Приключения 1972–1973 — страница 69 из 104

Мать стучала на кухне крышками, Борис долго и тщательно отмывал с мылом руки. Потом они сели за ужин.

— У тебя сегодня был трудный день, — спустя некоторое время заговорила мать.

— Трудный, мама, — подтвердил Борис. Взгляд его был задумчив.

Поев, Борис встал.

— Мам, я тебе помогу со стола убрать.

— Ступай, и так устал. Сама справлюсь. Вот здесь газеты. Лучше почитай немного перед сном.

Борис зажег лампу над диваном, расположился полулежа и стал лениво просматривать газеты. Но ничего интересного не было. Мысль непрестанно вертелась вокруг одного и того же. Сегодня он был в нотариальной конторе. Там выяснилось, что Лоренц в самом деле оставила завещание, по которому все ее имущество переходило во владение Адольфа Зиткауриса, старого человека, старше, чем она сама. Но вот три года назад она переписала завещание на имя Вольдемара Лапиня.

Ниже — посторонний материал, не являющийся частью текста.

import Summits.HubbardSuperconductivity.HubbardSuperconductivity.Theorems.AnisotropyChordTransferFibre3FinXBSym

/-!
# Route `AnisotropyChord` / H0 rotor rung: FIN combined (rows `N₁` + C) certificate at `L = 17` — cell facts, part `bo`

Kernel facts `xbcCellAny 17 (49/50) 20 la lb (c, bn) = true` (via the symmetric-table evaluator `xbcCellAnyW` of `…FinXBSym`: `rw [← xbcCellAnyW_eq]; decide +kernel`, zero data) for 1 λ-cells of the per-`L` cover
(`…FinXCCover.xbcCheck`; cell design: p3 g6 (g5 generator) scratch `xbc_design.py`, mirrors `xb_mirror.py`/`xc_mirror.py`); assembled in `…FinXBCSeventeen`.
Prover seat `hubbard-h0-rotor-p3` g5; helper for piece A = stmt-HubbardSuperconductivity-23918 of rung 19089 (`--supports`, helper class).
WHAT THIS IS NOT: nothing here proves superconductivity in the Hubbard model (rotor TARGET as worded stays FALSE, g15 verdict); kernel facts for the FIN certificate of two hypotheses (rows `N₁`, C) of ONE conditional reduction.  Tree imports only; no sorry, no new axioms.
-/

set_option linter.dupNamespace false

namespace Summit.HubbardSuperconductivity.HubbardSuperconductivity.Theorems.AnisotropyChord.Transfer.Fibre3

namespace FinXB

set_option maxHeartbeats 4000000 in
/-- kernel fact: cell 80 at `L = 17` (certified, c = (11/20 : ℚ), b = 14/20). [folklore] -/
theorem xbc17_80 : xbcCellAny 17 (49/50 : ℚ) 20 1377823260640977 1412268842157002 ((11/20 : ℚ), (14 : ℕ)) = true := by
  rw [← xbcCellAnyW_eq]
  decide +kernel

end FinXB

end Summit.HubbardSuperconductivity.HubbardSuperconductivity.Theorems.AnisotropyChord.Transfer.Fibre3
import Summits.QuantumFields.YangMills.Theorems.BalabanUVNodesN07Thm1ScaledInterfaceInstance

/-!
# BalabanUVNodes ∕ N07 ([Balaban1985Variational] Theorem 1 (7)–(8) p. 279, in node00-def-P11's typed readings at the objects of record) —
# THE INTERFACE-PLAQUETTE OBSTRUCTION: the UNGUARDED per-scale named fact `VariationalThm1Scaled F 2 B₃ a₀ a₁` is FALSE for EVERY `B₃` (`0 < a₀`,
# `0 < a₁`), and the same one-step instance pins the numeric side conditions `B₃ ≥ L²` (printed-uniform `VariationalThm1Class`) and `B₃ ≥ 2L²`
# (faithful `VariationalThm1ScaledSep`) in the tree's typing

HEADLINE.  Work toward ONE FINITE-LATTICE STEP of Bałaban's programme — the typed RANGE of [15] Thm 1 at NODE 00's objects (cell `pub-ymgap`, Track A, DAG
node **N07** = [15] = [Balaban1985Variational]; seat `pub-ymgap-dag-n07-e`, generation 6; `--supports stmt-QuantumFields-19909 --as helper`, the ROW-P11
negative-certificate lane).  THEOREMS ONLY (0 `def`, 0 `sorry`, 0 `instance`).  Reads the companion `…N07Thm1ScaledInterfaceInstance`
(`exists_interface_instance`: one-step index, corner plaquette `p ∈ omegaPlaqs s.Ω 1` pinned to the datum, single-bond datum with `dist1 ≤ dist1 h`,
the obstruction «(E) ∧ (R) fails whenever `B₃δ₁η₁² ≤ dist1 h`»; `su2_dist1_surj`).  Located target: director-ym LINE №136 ∕ dag-lead WORDS-137
(«`VariationalThm1Scaled`-false — no certificate exists»); node00-def-P11 LOCATED-P11-SEQ (ii), `Record12BgRowAnalysis` §8 docstring «B₃ ≥ L²·δ_n∕δ_{n+1}».

THE ARITHMETIC.  At the corner plaquette the data clause bounds `dist1 (W₀(∂p)) = t` only by `t < δ₀`, the regularity clause at `n = 1` demands
`t < B₃δ₁η₁² = B₃δ₁∕L²`; so (E) ∧ (R) is contradictory as soon as `B₃δ₁∕L² ≤ t < δ₀` is solvable:
* `VariationalThm1Scaled` (thresholds `δ_n` free): `b := max(B₃,1)`, `δ₀ := min(a₁, a₀∕b, 1)`, `δ₁ := δ₀∕(2b)`, `ε₀ := bδ₀`, `t := δ₀∕2` — EVERY `B₃`
  (`not_variationalThm1Scaled`): the K0‴ chain's hypothesis (node00-def-K0a `Node00.exists_k0_of_thm1Scaled`, which asks `0 < a₀`, `0 < a₁`) is never
  available — option (β) of LOCATED-P11-SEQ could not have been fed; plan g67's (3a)∕v6 re-key to `VariationalThm1ScaledSep` confirmed in numbers;
* `VariationalThm1Class` (uniform `ε₁`): `ε₁ := min(a₁, a₀∕b, 1)`, `t := ε₁(c+1)∕2`, `c := max(B₃,0)∕L² < 1` — every `B₃ < L²` (`not_variationalThm1Class_of_lt`);
* `VariationalThm1ScaledSep` (separated — vacuous at `k = 1`; comparable `δ₀ ≤ 2δ₁`): `δ₀ := 2ε`, `δ₁ := ε`, `t := 2ε(c+1)∕2`, `c := max(B₃,0)∕(2L²) < 1`
  — every `B₃ < 2L²` (`not_variationalThm1ScaledSep_of_lt`); so the `∃ B₃` of any K0‴ closure through [15] must carry `B₃ ≥ 2(F.L)²` (node00-def-K0a's
  [15]-keyed numerics take `B₃` as a free letter `0 ≤ B₃` — an FYI, not a defect).
General-`SU(N)` forms take `hG : ∀ t ∈ [0, 2], ∃ g : SU N, dist1 g = t`; the `SU(2)` forms discharge it by `su2_dist1_surj`.

HONEST FRAMING.  Refutes the tree's TYPED READINGS at the tree's objects with the p. 77 «touching» conventions; NOTHING of [15] Theorem 1 AS PRINTED is
refuted or asserted (print's «B₃ depends on d and L only» is compatible — no numeral for `B₃` is printed); the deeper interfaces `Γ_j ∕ Ω_{j+1}`, `j ≥ 1`,
involve the block averaging ([15] Prop. 2) and are NOT touched.  Count-neutral; N07 ∕ K0‴ NOT discharged (typed 28∕28 · discharged 5∕28 unmoved); one
finite `𝕋⁴` programme at fixed `ε = L^{−K}` — NOT continuum ∕ ℝ⁴ ∕ OS ∕ mass gap ∕ Clay.
-/

noncomputable section

namespace Summit.QuantumFields.YangMills.BalabanUVNodes.N07Thm1ScaledInterfaceObstruction

open Literature.MathematicalPhysics.QuantumFieldTheory.Balaban1983to89
open Literature.MathematicalPhysics.QuantumFieldTheory.Balaban1983to89.T4Continuum (T4Family)
open Literature.MathematicalPhysics.QuantumFieldTheory.Balaban1983to89.Node00
open Literature.MathematicalPhysics.QuantumFieldTheory.Balaban1983to89.B15DeterminingSets
open Summit.QuantumFields.YangMills.BalabanUVNodes.N07Thm1ScaledInterfaceInstance
open scoped Matrix.Norms.L2Operator

/-! ## §1  ★★★ The three refutations (instance: companion `…N07Thm1ScaledInterfaceInstance`) -/

section Refutations

variable (F : T4Family) {N : ℕ} [NeZero N]

/-- `plaqHol 1 = 1` on any lattice (the flat datum at the scales `j ≥ 1`). [folklore] -/
theorem dist1_plaqHol_one_eq_zero {P : Params} {G : Type*} [GaugeGroup G] {j : ℕ} (q : Plaq P j) :
    dist1 (GaugeField.plaqHol (1 : GaugeField P j G) q) = 0 := by
  have : GaugeField.plaqHol (1 : GaugeField P j G) q = 1 := by
    show (1 : G) * 1 * (1 : G)⁻¹ * (1 : G)⁻¹ = 1
    simp
  rw [this, GaugeGroup.dist1_one]

/-- ★★★ **THE UNGUARDED PER-SCALE READING IS UNINHABITED**: for every `B₃` and all `a₀, a₁ > 0`, `¬ VariationalThm1Scaled F N B₃ a₀ a₁` — on any `SU(N)` whose
`dist1` takes every value in `[0, 2]`.  Thresholds `δ₀ := min(a₁, a₀∕b, 1)`, `δ₁ := δ₀∕(2b)`, `b := max(B₃, 1)`, `ε₀ := b·δ₀`; datum distance `t = δ₀∕2`:
`B₃δ₁η₁² ≤ δ₀∕2 = t < δ₀`. [cite: Balaban1985Variational, Thm 1 (7)–(8) p.279; Balaban1985RegularSpaces, (1.7) p.77] -/
theorem not_variationalThm1Scaled_of_dist1Surj (hG : ∀ t : ℝ, 0 ≤ t → t ≤ 2 → ∃ g : SU N, dist1 g = t)
    {B₃ a₀ a₁ : ℝ} (ha₀ : 0 < a₀) (ha₁ : 0 < a₁) : ¬ VariationalThm1Scaled F N B₃ a₀ a₁ := by
  intro h15
  set b : ℝ := max B₃ 1 with hb
  have hb1 : 1 ≤ b := le_max_right _ _
  have hbB : B₃ ≤ b := le_max_left _ _
  have hb0 : 0 < b := by linarith
  set δ₀ : ℝ := min (min a₁ (a₀ / b)) 1 with hδ₀
  have hδ₀pos : 0 < δ₀ := lt_min (lt_min ha₁ (div_pos ha₀ hb0)) one_pos
  have hδ₀a₁ : δ₀ ≤ a₁ := (min_le_left _ _).trans (min_le_left _ _)
  have hδ₀a₀ : δ₀ ≤ a₀ / b := (min_le_left _ _).trans (min_le_right _ _)
  have hδ₀1 : δ₀ ≤ 1 := min_le_right _ _
  obtain ⟨h, hh⟩ := hG (δ₀ / 2) (by linarith) (by linarith)
  obtain ⟨ν, M, g, s, W, p, -, -, hbd, hW1, hobs⟩ := exists_interface_instance F 1 h
  let δ : ℕ → ℝ := fun n => if n = 0 then δ₀ else δ₀ / (2 * b)
  have hd0 : δ 0 = δ₀ := by simp [δ]
  have hd1 : δ 1 = δ₀ / (2 * b) := by simp [δ]
  have h2b : 0 < 2 * b := by linarith
  have hle : δ₀ / (2 * b) ≤ δ₀ := div_le_self hδ₀pos.le (by linarith)
  have hyp : ∀ n, n ≤ 1 → 0 < δ n ∧ δ n ≤ a₁ ∧ B₃ * δ n ≤ b * δ₀ := by
    intro n hn
    rcases Nat.le_one_iff_eq_zero_or_eq_one.mp hn with rfl | rfl
    · rw [hd0]
      exact ⟨hδ₀pos, hδ₀a₁, mul_le_mul_of_nonneg_right hbB hδ₀pos.le⟩
    · rw [hd1]
      refine ⟨div_pos hδ₀pos h2b, hle.trans hδ₀a₁, ?_⟩
      calc B₃ * (δ₀ / (2 * b)) ≤ b * (δ₀ / (2 * b)) := mul_le_mul_of_nonneg_right hbB (div_pos hδ₀pos h2b).le
        _ = δ₀ / 2 := by field_simp
        _ ≤ b * δ₀ := by nlinarith
  have hε₀ : b * δ₀ ≤ a₀ := by
    calc b * δ₀ ≤ b * (a₀ / b) := mul_le_mul_of_nonneg_left hδ₀a₀ hb0.le
      _ = a₀ := by field_simp
  have hW : ∀ n, n ≤ 1 → PlaqSmallOn (B8Eq17ClassAkV1.plaqsOf (genSet s.Ω 1 n)) (δ n) (W n) := by
    intro n hn q _
    rcases Nat.le_one_iff_eq_zero_or_eq_one.mp hn with rfl | rfl
    · rw [hd0]
      exact (hbd q).trans_lt (by rw [hh]; linarith)
    · rw [hd1, hW1 0, dist1_plaqHol_one_eq_zero]
      exact div_pos hδ₀pos h2b
  refine hobs (avOfRecord F N 1) _ ?_ (h15 ν M g 1 1 s (b * δ₀) δ hyp hε₀ W hW)
  rw [hh, hd1]
  have hη := eta_one_sq_le_one F 1
  have hη0 : 0 ≤ (F.P 1).eta 1 ^ 2 := sq_nonneg _
  have hq : 0 ≤ δ₀ / (2 * b) := (div_pos hδ₀pos h2b).le
  calc B₃ * (δ₀ / (2 * b)) * (F.P 1).eta 1 ^ 2 ≤ b * (δ₀ / (2 * b)) * (F.P 1).eta 1 ^ 2 :=
        mul_le_mul_of_nonneg_right (mul_le_mul_of_nonneg_right hbB hq) hη0
    _ ≤ b * (δ₀ / (2 * b)) * 1 := mul_le_mul_of_nonneg_left hη (mul_nonneg hb0.le hq)
    _ = δ₀ / 2 := by field_simp

/-- ★★★ **THE PRINTED-UNIFORM READING NEEDS `B₃ ≥ L²`**: for every `B₃ < (F.L)²` and all `a₀, a₁ > 0`, `¬ VariationalThm1Class F N B₃ a₀ a₁` (any `SU(N)` on which
`dist1` takes every value in `[0, 2]`).  Threshold `ε₁ := min(a₁, a₀∕b, 1)`, `ε₀ := b·ε₁`, datum distance `t := ε₁·(c + 1)∕2`, `c := max(B₃,0)∕L² < 1`:
`B₃ε₁η₁² ≤ ε₁c ≤ t < ε₁`. [cite: Balaban1985Variational, Thm 1 (7)–(8) p.279; Balaban1985RegularSpaces, (1.7) p.77] -/
theorem not_variationalThm1Class_of_lt_of_dist1Surj (hG : ∀ t : ℝ, 0 ≤ t → t ≤ 2 → ∃ g : SU N, dist1 g = t)
    {B₃ a₀ a₁ : ℝ} (ha₀ : 0 < a₀) (ha₁ : 0 < a₁) (hB : B₃ < (F.L : ℝ) ^ 2) : ¬ VariationalThm1Class F N B₃ a₀ a₁ := by
  intro h15
  set b : ℝ := max B₃ 1 with hb
  have hb1 : 1 ≤ b := le_max_right _ _
  have hbB : B₃ ≤ b := le_max_left _ _
  have hb0 : 0 < b := by linarith
  have hL : (0 : ℝ) < (F.L : ℝ) ^ 2 := by
    have : (1 : ℝ) ≤ F.L := by exact_mod_cast (show 1 ≤ F.L by have := F.hL.2; omega)
    positivity
  set c : ℝ := max B₃ 0 / (F.L : ℝ) ^ 2 with hc
  have hc0 : 0 ≤ c := div_nonneg (le_max_right _ _) hL.le
  have hc1 : c < 1 := (div_lt_one hL).mpr (max_lt hB hL)
  set ε₁ : ℝ := min (min a₁ (a₀ / b)) 1 with hε₁
  have hε₁pos : 0 < ε₁ := lt_min (lt_min ha₁ (div_pos ha₀ hb0)) one_pos
  have hε₁a₁ : ε₁ ≤ a₁ := (min_le_left _ _).trans (min_le_left _ _)
  have hε₁a₀ : ε₁ ≤ a₀ / b := (min_le_left _ _).trans (min_le_right _ _)
  have hε₁1 : ε₁ ≤ 1 := min_le_right _ _
  have ht1 : ε₁ * ((c + 1) / 2) < ε₁ := by nlinarith
  obtain ⟨h, hh⟩ := hG (ε₁ * ((c + 1) / 2)) (by positivity) (by nlinarith)
  obtain ⟨ν, M, g, s, W, p, -, -, hbd, hW1, hobs⟩ := exists_interface_instance F 1 h
  have hε₀ : b * ε₁ ≤ a₀ := by
    calc b * ε₁ ≤ b * (a₀ / b) := mul_le_mul_of_nonneg_left hε₁a₀ hb0.le
      _ = a₀ := by field_simp
  have hW : ∀ n, n ≤ 1 → PlaqSmallOn (B8Eq17ClassAkV1.plaqsOf (genSet s.Ω 1 n)) ε₁ (W n) := by
    intro n hn q _
    rcases Nat.le_one_iff_eq_zero_or_eq_one.mp hn with rfl | rfl
    · exact (hbd q).trans_lt (by rw [hh]; exact ht1)
    · rw [hW1 0, dist1_plaqHol_one_eq_zero]
      exact hε₁pos
  refine hobs (avOfRecord F N 1) _ (δ := fun _ => ε₁) ?_
    (h15 ν M g 1 1 s (b * ε₁) ε₁ hε₁pos hε₁a₁ (mul_le_mul_of_nonneg_right hbB hε₁pos.le) hε₀ W hW)
  rw [hh, eta_one_sq]
  calc B₃ * ε₁ * (1 / (F.L : ℝ) ^ 2) = ε₁ * (B₃ / (F.L : ℝ) ^ 2) := by ring
    _ ≤ ε₁ * c := mul_le_mul_of_nonneg_left (div_le_div_of_nonneg_right (le_max_left _ _) hL.le) hε₁pos.le
    _ ≤ ε₁ * ((c + 1) / 2) := mul_le_mul_of_nonneg_left (by linarith) hε₁pos.le

/-- ★★★ **THE FAITHFUL (SEPARATED, COMPARABLE) READING NEEDS `B₃ ≥ 2L²`**: for every `B₃ < 2(F.L)²` and all `a₀, a₁ > 0`, `¬ VariationalThm1ScaledSep F N B₃ a₀ a₁`
(any `SU(N)` on which `dist1` takes every value in `[0, 2]`).  The one-step index is separated VACUOUSLY (`k = 1`); thresholds `δ₀ := 2ε`, `δ₁ := ε` (comparable:
`δ₀ ≤ 2δ₁`), `2ε := min(a₁, a₀∕b, 1)`, `ε₀ := b·2ε`; datum distance `t := 2ε·(c + 1)∕2`, `c := max(B₃,0)∕(2L²) < 1`: `B₃εη₁² ≤ 2εc ≤ t < 2ε`.
[cite: Balaban1985Variational, Thm 1 (7)–(8) p.279; Balaban1985RegularSpaces, (1.3)–(1.8) p.77; Balaban1988Convergent, (2.7)–(2.8) pp.255–256] -/
theorem not_variationalThm1ScaledSep_of_lt_of_dist1Surj (hG : ∀ t : ℝ, 0 ≤ t → t ≤ 2 → ∃ g : SU N, dist1 g = t)
    {B₃ a₀ a₁ : ℝ} (ha₀ : 0 < a₀) (ha₁ : 0 < a₁) (hB : B₃ < 2 * (F.L : ℝ) ^ 2) : ¬ VariationalThm1ScaledSep F N B₃ a₀ a₁ := by
  intro h15
  set b : ℝ := max B₃ 1 with hb
  have hb1 : 1 ≤ b := le_max_right _ _
  have hbB : B₃ ≤ b := le_max_left _ _
  have hb0 : 0 < b := by linarith
  have hL : (0 : ℝ) < 2 * (F.L : ℝ) ^ 2 := by
    have : (1 : ℝ) ≤ F.L := by exact_mod_cast (show 1 ≤ F.L by have := F.hL.2; omega)
    positivity
  set c : ℝ := max B₃ 0 / (2 * (F.L : ℝ) ^ 2) with hc
  have hc0 : 0 ≤ c := div_nonneg (le_max_right _ _) hL.le
  have hc1 : c < 1 := (div_lt_one hL).mpr (max_lt hB hL)
  -- `e2 = 2ε = δ₀`, `δ₁ = e2 / 2`
  set e2 : ℝ := min (min a₁ (a₀ / b)) 1 with he2
  have he2pos : 0 < e2 := lt_min (lt_min ha₁ (div_pos ha₀ hb0)) one_pos
  have he2a₁ : e2 ≤ a₁ := (min_le_left _ _).trans (min_le_left _ _)
  have he2a₀ : e2 ≤ a₀ / b := (min_le_left _ _).trans (min_le_right _ _)
  have he21 : e2 ≤ 1 := min_le_right _ _
  have ht1 : e2 * ((c + 1) / 2) < e2 := by nlinarith
  obtain ⟨h, hh⟩ := hG (e2 * ((c + 1) / 2)) (by positivity) (by nlinarith)
  obtain ⟨ν, M, g, s, W, p, hsep, -, hbd, hW1, hobs⟩ := exists_interface_instance F 1 h
  let δ : ℕ → ℝ := fun n => if n = 0 then e2 else e2 / 2
  have hd0 : δ 0 = e2 := by simp [δ]
  have hd1 : δ 1 = e2 / 2 := by simp [δ]
  have hyp : ∀ n, n ≤ 1 → 0 < δ n ∧ δ n ≤ a₁ ∧ B₃ * δ n ≤ b * e2 := by
    intro n hn
    rcases Nat.le_one_iff_eq_zero_or_eq_one.mp hn with rfl | rfl
    · rw [hd0]
      exact ⟨he2pos, he2a₁, mul_le_mul_of_nonneg_right hbB he2pos.le⟩
    · rw [hd1]
      refine ⟨by linarith, by linarith, ?_⟩
      calc B₃ * (e2 / 2) ≤ b * (e2 / 2) := mul_le_mul_of_nonneg_right hbB (by linarith)
        _ ≤ b * e2 := by nlinarith
  have hcomp : ∀ n, n < 1 → δ n ≤ 2 * δ (n + 1) := by
    intro n hn
    obtain rfl : n = 0 := by omega
    rw [hd0, hd1]
    linarith
  have hε₀ : b * e2 ≤ a₀ := by
    calc b * e2 ≤ b * (a₀ / b) := mul_le_mul_of_nonneg_left he2a₀ hb0.le
      _ = a₀ := by field_simp
  have hW : ∀ n, n ≤ 1 → PlaqSmallOn (B8Eq17ClassAkV1.plaqsOf (genSet s.Ω 1 n)) (δ n) (W n) := by
    intro n hn q _
    rcases Nat.le_one_iff_eq_zero_or_eq_one.mp hn with rfl | rfl
    · rw [hd0]
      exact (hbd q).trans_lt (by rw [hh]; exact ht1)
    · rw [hd1, hW1 0, dist1_plaqHol_one_eq_zero]
      linarith
  refine hobs (avOfRecord F N 1) _ ?_ (h15 ν M g 1 1 s hsep (b * e2) δ hyp hcomp hε₀ W hW)
  rw [hh, hd1, eta_one_sq]
  calc B₃ * (e2 / 2) * (1 / (F.L : ℝ) ^ 2) = e2 * (B₃ / (2 * (F.L : ℝ) ^ 2)) := by ring
    _ ≤ e2 * c := mul_le_mul_of_nonneg_left (div_le_div_of_nonneg_right (le_max_left _ _) hL.le) he2pos.le
    _ ≤ e2 * ((c + 1) / 2) := mul_le_mul_of_nonneg_left (by linarith) he2pos.le

/-- ★★★ **`SU(2)`: THE UNGUARDED PER-SCALE NAMED FACT IS FALSE FOR EVERY `B₃`** (`0 < a₀`, `0 < a₁`) — the K0‴ chain's hypothesis
`VariationalThm1Scaled F 2 B₃ a₀ a₁` (node00-def-K0a `Node00.exists_k0_of_thm1Scaled`, which asks `0 < a₀`, `0 < a₁`) is never available.
[cite: Balaban1985Variational, Thm 1 (7)–(8) p.279; Balaban1985RegularSpaces, (1.7) p.77] -/
theorem not_variationalThm1Scaled {B₃ a₀ a₁ : ℝ} (ha₀ : 0 < a₀) (ha₁ : 0 < a₁) : ¬ VariationalThm1Scaled F 2 B₃ a₀ a₁ :=
  not_variationalThm1Scaled_of_dist1Surj F su2_dist1_surj ha₀ ha₁

/-- ★★★ **`SU(2)`: the printed-uniform reading is false for every `B₃ < L²`.** [cite: Balaban1985Variational, Thm 1 (7)–(8) p.279; Balaban1985RegularSpaces, (1.7) p.77] -/
theorem not_variationalThm1Class_of_lt {B₃ a₀ a₁ : ℝ} (ha₀ : 0 < a₀) (ha₁ : 0 < a₁) (hB : B₃ < (F.L : ℝ) ^ 2) :
    ¬ VariationalThm1Class F 2 B₃ a₀ a₁ :=
  not_variationalThm1Class_of_lt_of_dist1Surj F su2_dist1_surj ha₀ ha₁ hB

/-- ★★★ **`SU(2)`: the faithful (separated, comparable) reading is false for every `B₃ < 2L²`** — the `∃ B₃` of a K0‴ closure through [15] must carry `B₃ ≥ 2(F.L)²`.
[cite: Balaban1985Variational, Thm 1 (7)–(8) p.279; Balaban1985RegularSpaces, (1.3)–(1.8) p.77] -/
theorem not_variationalThm1ScaledSep_of_lt {B₃ a₀ a₁ : ℝ} (ha₀ : 0 < a₀) (ha₁ : 0 < a₁) (hB : B₃ < 2 * (F.L : ℝ) ^ 2) :
    ¬ VariationalThm1ScaledSep F 2 B₃ a₀ a₁ :=
  not_variationalThm1ScaledSep_of_lt_of_dist1Surj F su2_dist1_surj ha₀ ha₁ hB

/-- Contrapositive packaging for the K0‴ lane: if the unguarded named fact holds at `SU(2)` for some `(B₃, a₀, a₁)` then `a₀ ≤ 0` or `a₁ ≤ 0` — a regime in which its
own hypotheses `0 < δ_n ≤ a₁`, `B₃δ_n ≤ ε₀ ≤ a₀` are unsatisfiable (for `B₃ > 0`), i.e. the fact is then VACUOUS. [cite: Balaban1985Variational, Thm 1 (7)–(8) p.279 (bookkeeping)] -/
theorem variationalThm1Scaled_only_degenerate {B₃ a₀ a₁ : ℝ} (h : VariationalThm1Scaled F 2 B₃ a₀ a₁) : a₀ ≤ 0 ∨ a₁ ≤ 0 := by
  by_contra hc
  simp only [not_or, not_le] at hc
  exact not_variationalThm1Scaled F hc.1 hc.2 h

end Refutations

end Summit.QuantumFields.YangMills.BalabanUVNodes.N07Thm1ScaledInterfaceObstruction

end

О каком имуществе вообще могла идти речь? После смерти Лоренц нотариус описал все ее вещи. Это была старая мебель и одежда. Ничего ценного. Если не считать сберкнижки, на которой лежало сто сорок девять рублей. Правда, врач Страуткалн видела у Лоренц на руке старомодные золотые часы и массивное кольцо. Ни того, ни другого не нашли. Возможно, убийца похитил ценные вещи.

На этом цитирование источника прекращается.